**What to do:**
Where the records below show a line containing "(the unit currency", start copying; end with the line containing "(the fundamental domain", and copy it too.

Saved data entries:
=-=-=-=-=

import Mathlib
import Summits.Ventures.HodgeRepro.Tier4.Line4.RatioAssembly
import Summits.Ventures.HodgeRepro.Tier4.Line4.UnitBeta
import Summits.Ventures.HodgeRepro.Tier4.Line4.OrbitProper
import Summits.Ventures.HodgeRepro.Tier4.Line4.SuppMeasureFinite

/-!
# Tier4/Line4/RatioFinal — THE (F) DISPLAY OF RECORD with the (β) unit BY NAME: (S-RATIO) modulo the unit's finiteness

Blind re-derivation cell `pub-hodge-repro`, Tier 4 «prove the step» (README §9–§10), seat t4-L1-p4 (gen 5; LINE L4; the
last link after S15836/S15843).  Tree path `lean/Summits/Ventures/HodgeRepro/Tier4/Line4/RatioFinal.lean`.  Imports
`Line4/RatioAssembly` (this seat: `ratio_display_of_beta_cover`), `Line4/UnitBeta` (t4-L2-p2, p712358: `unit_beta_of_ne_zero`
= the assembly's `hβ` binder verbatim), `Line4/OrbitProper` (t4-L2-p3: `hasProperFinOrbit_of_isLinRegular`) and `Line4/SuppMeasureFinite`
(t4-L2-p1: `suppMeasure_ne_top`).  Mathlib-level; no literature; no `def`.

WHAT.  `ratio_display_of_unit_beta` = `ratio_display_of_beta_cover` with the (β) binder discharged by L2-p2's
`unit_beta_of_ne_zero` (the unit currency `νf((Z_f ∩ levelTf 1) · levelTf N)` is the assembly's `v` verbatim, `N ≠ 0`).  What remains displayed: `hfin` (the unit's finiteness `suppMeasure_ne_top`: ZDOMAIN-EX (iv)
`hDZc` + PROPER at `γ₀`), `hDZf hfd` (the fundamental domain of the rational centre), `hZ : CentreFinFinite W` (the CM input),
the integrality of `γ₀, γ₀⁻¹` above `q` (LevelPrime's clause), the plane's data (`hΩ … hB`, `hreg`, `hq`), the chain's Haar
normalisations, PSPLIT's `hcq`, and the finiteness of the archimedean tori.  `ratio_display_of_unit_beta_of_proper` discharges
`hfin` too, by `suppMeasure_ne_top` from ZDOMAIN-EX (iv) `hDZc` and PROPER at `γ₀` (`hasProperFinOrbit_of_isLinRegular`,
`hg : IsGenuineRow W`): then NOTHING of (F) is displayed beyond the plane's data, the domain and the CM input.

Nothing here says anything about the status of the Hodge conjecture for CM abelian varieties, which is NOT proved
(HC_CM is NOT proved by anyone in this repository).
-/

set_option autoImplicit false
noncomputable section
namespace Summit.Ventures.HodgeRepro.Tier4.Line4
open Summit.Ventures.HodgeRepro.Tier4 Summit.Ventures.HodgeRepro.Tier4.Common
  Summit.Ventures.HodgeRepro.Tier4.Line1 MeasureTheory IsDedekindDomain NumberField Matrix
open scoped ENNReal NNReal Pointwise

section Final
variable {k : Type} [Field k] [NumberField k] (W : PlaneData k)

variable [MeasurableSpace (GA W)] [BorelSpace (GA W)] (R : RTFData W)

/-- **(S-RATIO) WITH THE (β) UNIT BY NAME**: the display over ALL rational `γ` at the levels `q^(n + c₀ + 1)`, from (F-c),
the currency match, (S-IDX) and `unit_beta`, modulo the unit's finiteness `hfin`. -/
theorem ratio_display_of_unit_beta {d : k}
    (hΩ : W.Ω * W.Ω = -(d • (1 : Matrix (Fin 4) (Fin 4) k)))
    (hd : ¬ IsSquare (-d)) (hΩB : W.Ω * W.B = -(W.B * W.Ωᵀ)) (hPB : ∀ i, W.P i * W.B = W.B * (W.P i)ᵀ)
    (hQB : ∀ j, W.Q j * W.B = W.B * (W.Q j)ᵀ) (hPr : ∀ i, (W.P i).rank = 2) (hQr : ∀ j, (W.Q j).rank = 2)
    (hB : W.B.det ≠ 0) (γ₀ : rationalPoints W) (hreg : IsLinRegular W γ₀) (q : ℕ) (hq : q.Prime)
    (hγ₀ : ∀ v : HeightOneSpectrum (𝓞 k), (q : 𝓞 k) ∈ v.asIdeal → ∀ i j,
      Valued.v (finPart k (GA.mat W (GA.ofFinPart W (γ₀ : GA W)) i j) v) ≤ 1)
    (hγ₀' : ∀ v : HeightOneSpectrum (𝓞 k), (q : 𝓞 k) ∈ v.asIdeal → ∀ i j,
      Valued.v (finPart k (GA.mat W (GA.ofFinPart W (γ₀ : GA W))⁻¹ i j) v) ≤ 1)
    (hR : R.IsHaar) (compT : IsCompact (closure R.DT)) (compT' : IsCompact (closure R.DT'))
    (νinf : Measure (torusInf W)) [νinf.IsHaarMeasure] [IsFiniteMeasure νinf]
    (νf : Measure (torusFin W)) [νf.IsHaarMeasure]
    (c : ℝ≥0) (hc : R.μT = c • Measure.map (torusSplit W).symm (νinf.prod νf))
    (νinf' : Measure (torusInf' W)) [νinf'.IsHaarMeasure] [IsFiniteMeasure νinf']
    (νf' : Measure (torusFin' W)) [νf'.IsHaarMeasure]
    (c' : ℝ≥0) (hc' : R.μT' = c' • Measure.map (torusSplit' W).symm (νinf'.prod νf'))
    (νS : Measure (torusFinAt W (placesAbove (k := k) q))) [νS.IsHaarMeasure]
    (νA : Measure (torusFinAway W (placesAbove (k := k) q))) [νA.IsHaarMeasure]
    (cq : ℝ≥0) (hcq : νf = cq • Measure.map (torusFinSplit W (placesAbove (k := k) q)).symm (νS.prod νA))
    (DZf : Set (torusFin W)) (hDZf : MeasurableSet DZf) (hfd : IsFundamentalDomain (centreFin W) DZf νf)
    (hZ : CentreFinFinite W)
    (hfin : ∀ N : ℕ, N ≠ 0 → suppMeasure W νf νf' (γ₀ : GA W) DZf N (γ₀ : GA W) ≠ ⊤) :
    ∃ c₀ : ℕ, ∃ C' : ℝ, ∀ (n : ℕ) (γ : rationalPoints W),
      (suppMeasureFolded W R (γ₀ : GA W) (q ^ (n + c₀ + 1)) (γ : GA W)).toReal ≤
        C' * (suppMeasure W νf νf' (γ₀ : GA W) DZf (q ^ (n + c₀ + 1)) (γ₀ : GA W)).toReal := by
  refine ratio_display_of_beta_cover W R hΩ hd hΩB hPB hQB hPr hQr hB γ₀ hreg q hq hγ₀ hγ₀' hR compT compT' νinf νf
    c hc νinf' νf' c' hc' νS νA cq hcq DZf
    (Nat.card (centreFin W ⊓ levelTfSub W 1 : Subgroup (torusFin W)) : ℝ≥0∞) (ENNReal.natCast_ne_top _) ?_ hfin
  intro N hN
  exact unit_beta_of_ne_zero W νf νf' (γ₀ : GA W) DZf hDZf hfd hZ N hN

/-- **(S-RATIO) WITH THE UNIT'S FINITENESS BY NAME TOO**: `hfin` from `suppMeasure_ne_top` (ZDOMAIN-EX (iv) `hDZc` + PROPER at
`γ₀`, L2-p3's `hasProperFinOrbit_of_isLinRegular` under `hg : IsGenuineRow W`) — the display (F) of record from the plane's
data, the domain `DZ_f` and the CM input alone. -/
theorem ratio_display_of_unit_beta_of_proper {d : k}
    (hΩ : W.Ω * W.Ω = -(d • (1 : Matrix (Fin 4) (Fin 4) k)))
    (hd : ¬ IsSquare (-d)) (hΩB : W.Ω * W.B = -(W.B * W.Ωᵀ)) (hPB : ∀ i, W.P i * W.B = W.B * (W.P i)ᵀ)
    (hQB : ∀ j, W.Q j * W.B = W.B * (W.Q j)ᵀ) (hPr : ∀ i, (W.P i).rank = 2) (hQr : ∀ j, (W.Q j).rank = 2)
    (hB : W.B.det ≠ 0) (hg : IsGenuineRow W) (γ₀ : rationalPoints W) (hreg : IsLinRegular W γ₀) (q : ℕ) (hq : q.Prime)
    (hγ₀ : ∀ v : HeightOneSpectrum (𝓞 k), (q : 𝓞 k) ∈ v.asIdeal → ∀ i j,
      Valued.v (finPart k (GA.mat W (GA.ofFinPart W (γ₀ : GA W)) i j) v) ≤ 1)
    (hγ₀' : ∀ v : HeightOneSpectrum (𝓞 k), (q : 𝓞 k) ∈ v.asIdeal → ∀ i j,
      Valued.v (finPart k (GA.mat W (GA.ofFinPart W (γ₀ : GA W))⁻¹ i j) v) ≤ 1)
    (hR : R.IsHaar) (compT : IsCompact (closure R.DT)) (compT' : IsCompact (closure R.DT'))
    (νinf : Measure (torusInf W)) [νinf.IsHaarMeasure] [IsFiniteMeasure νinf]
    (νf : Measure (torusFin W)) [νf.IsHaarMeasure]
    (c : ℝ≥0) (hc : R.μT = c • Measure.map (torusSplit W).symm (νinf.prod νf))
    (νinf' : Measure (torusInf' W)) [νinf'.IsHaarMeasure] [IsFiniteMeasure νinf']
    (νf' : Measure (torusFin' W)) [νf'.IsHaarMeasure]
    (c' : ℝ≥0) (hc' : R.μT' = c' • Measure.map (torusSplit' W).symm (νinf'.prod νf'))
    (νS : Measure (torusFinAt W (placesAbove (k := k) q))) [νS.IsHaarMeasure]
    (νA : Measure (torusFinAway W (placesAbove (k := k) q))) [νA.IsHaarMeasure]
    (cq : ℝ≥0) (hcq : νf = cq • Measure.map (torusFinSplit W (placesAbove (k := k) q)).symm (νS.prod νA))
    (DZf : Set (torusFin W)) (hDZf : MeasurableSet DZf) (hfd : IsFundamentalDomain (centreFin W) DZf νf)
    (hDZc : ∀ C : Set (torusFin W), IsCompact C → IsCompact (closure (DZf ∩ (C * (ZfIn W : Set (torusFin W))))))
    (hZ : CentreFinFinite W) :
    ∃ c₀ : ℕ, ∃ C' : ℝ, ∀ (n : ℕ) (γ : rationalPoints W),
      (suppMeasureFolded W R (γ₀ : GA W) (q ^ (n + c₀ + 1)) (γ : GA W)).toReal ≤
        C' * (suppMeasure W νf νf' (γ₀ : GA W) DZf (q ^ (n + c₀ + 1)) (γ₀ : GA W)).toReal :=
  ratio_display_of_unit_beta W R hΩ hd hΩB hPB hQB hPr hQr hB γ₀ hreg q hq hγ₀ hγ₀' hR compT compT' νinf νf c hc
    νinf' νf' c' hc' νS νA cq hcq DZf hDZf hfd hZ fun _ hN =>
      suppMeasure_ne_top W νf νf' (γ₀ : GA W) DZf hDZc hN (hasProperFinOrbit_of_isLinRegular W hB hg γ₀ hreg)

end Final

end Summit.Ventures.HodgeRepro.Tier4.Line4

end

=-=-=-=-=

**Response to this exercise:**
`unit_beta_of_ne_zero` (the unit currency `νf((Z_f ∩ levelTf 1) · levelTf N)` is the assembly's `v` verbatim, `N ≠ 0`).  What remains displayed: `hfin` (the unit's finiteness `suppMeasure_ne_top`: ZDOMAIN-EX (iv)
`hDZc` + PROPER at `γ₀`), `hDZf hfd` (the fundamental domain of the rational centre), `hZ : CentreFinFinite W` (the CM input),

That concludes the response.